Saved data entries
● ● ● ● ● ● ●
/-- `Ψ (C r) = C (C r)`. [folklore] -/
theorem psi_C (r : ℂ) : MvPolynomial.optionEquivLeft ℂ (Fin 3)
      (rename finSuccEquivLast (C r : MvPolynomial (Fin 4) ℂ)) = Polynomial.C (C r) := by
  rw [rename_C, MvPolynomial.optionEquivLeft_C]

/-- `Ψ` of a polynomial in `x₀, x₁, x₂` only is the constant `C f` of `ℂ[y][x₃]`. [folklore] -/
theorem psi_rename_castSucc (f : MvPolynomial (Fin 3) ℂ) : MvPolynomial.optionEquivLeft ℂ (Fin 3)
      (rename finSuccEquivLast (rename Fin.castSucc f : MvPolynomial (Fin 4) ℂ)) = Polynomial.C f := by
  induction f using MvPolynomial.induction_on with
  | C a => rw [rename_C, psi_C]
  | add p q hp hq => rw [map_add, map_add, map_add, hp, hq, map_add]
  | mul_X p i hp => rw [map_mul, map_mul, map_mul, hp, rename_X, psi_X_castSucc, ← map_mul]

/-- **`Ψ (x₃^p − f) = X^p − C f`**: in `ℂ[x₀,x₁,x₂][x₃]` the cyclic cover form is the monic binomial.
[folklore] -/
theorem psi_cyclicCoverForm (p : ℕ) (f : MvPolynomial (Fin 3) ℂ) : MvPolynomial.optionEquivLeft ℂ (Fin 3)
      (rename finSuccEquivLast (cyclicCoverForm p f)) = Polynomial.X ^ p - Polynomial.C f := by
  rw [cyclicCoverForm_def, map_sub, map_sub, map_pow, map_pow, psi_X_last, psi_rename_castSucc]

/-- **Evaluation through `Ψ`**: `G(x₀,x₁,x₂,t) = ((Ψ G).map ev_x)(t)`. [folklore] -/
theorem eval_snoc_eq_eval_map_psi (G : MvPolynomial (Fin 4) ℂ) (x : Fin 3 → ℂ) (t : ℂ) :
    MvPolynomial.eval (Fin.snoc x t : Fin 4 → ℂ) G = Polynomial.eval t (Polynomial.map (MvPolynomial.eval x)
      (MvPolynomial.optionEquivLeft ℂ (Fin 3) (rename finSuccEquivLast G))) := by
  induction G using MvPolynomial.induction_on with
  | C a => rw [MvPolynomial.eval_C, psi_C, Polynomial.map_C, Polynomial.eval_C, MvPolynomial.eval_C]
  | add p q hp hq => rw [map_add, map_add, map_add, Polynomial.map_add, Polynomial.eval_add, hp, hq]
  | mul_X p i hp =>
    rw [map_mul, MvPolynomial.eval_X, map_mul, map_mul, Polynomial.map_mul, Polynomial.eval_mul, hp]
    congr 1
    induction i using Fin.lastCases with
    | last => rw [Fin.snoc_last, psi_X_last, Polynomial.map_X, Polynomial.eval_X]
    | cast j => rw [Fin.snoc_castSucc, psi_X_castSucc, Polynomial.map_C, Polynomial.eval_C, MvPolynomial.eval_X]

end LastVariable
● ● ● ● ● ● ●
### WHAT YOU SHOULD DO
From the records above, print only the lines between the one holding "(rename finSuccEquivLast (C r" and the one holding "Polynomial.map_C, Polynomial.eval_C, MvPolynomial.eval_C]", inclusive, exactly as they stand.

### OUTPUT
      (rename finSuccEquivLast (C r : MvPolynomial (Fin 4) ℂ)) = Polynomial.C (C r) := by
  rw [rename_C, MvPolynomial.optionEquivLeft_C]

/-- `Ψ` of a polynomial in `x₀, x₁, x₂` only is the constant `C f` of `ℂ[y][x₃]`. [folklore] -/
theorem psi_rename_castSucc (f : MvPolynomial (Fin 3) ℂ) : MvPolynomial.optionEquivLeft ℂ (Fin 3)
      (rename finSuccEquivLast (rename Fin.castSucc f : MvPolynomial (Fin 4) ℂ)) = Polynomial.C f := by
  induction f using MvPolynomial.induction_on with
  | C a => rw [rename_C, psi_C]
  | add p q hp hq => rw [map_add, map_add, map_add, hp, hq, map_add]
  | mul_X p i hp => rw [map_mul, map_mul, map_mul, hp, rename_X, psi_X_castSucc, ← map_mul]

/-- **`Ψ (x₃^p − f) = X^p − C f`**: in `ℂ[x₀,x₁,x₂][x₃]` the cyclic cover form is the monic binomial.
[folklore] -/
theorem psi_cyclicCoverForm (p : ℕ) (f : MvPolynomial (Fin 3) ℂ) : MvPolynomial.optionEquivLeft ℂ (Fin 3)
      (rename finSuccEquivLast (cyclicCoverForm p f)) = Polynomial.X ^ p - Polynomial.C f := by
  rw [cyclicCoverForm_def, map_sub, map_sub, map_pow, map_pow, psi_X_last, psi_rename_castSucc]

/-- **Evaluation through `Ψ`**: `G(x₀,x₁,x₂,t) = ((Ψ G).map ev_x)(t)`. [folklore] -/
theorem eval_snoc_eq_eval_map_psi (G : MvPolynomial (Fin 4) ℂ) (x : Fin 3 → ℂ) (t : ℂ) :
    MvPolynomial.eval (Fin.snoc x t : Fin 4 → ℂ) G = Polynomial.eval t (Polynomial.map (MvPolynomial.eval x)
      (MvPolynomial.optionEquivLeft ℂ (Fin 3) (rename finSuccEquivLast G))) := by
  induction G using MvPolynomial.induction_on with
  | C a => rw [MvPolynomial.eval_C, psi_C, Polynomial.map_C, Polynomial.eval_C, MvPolynomial.eval_C]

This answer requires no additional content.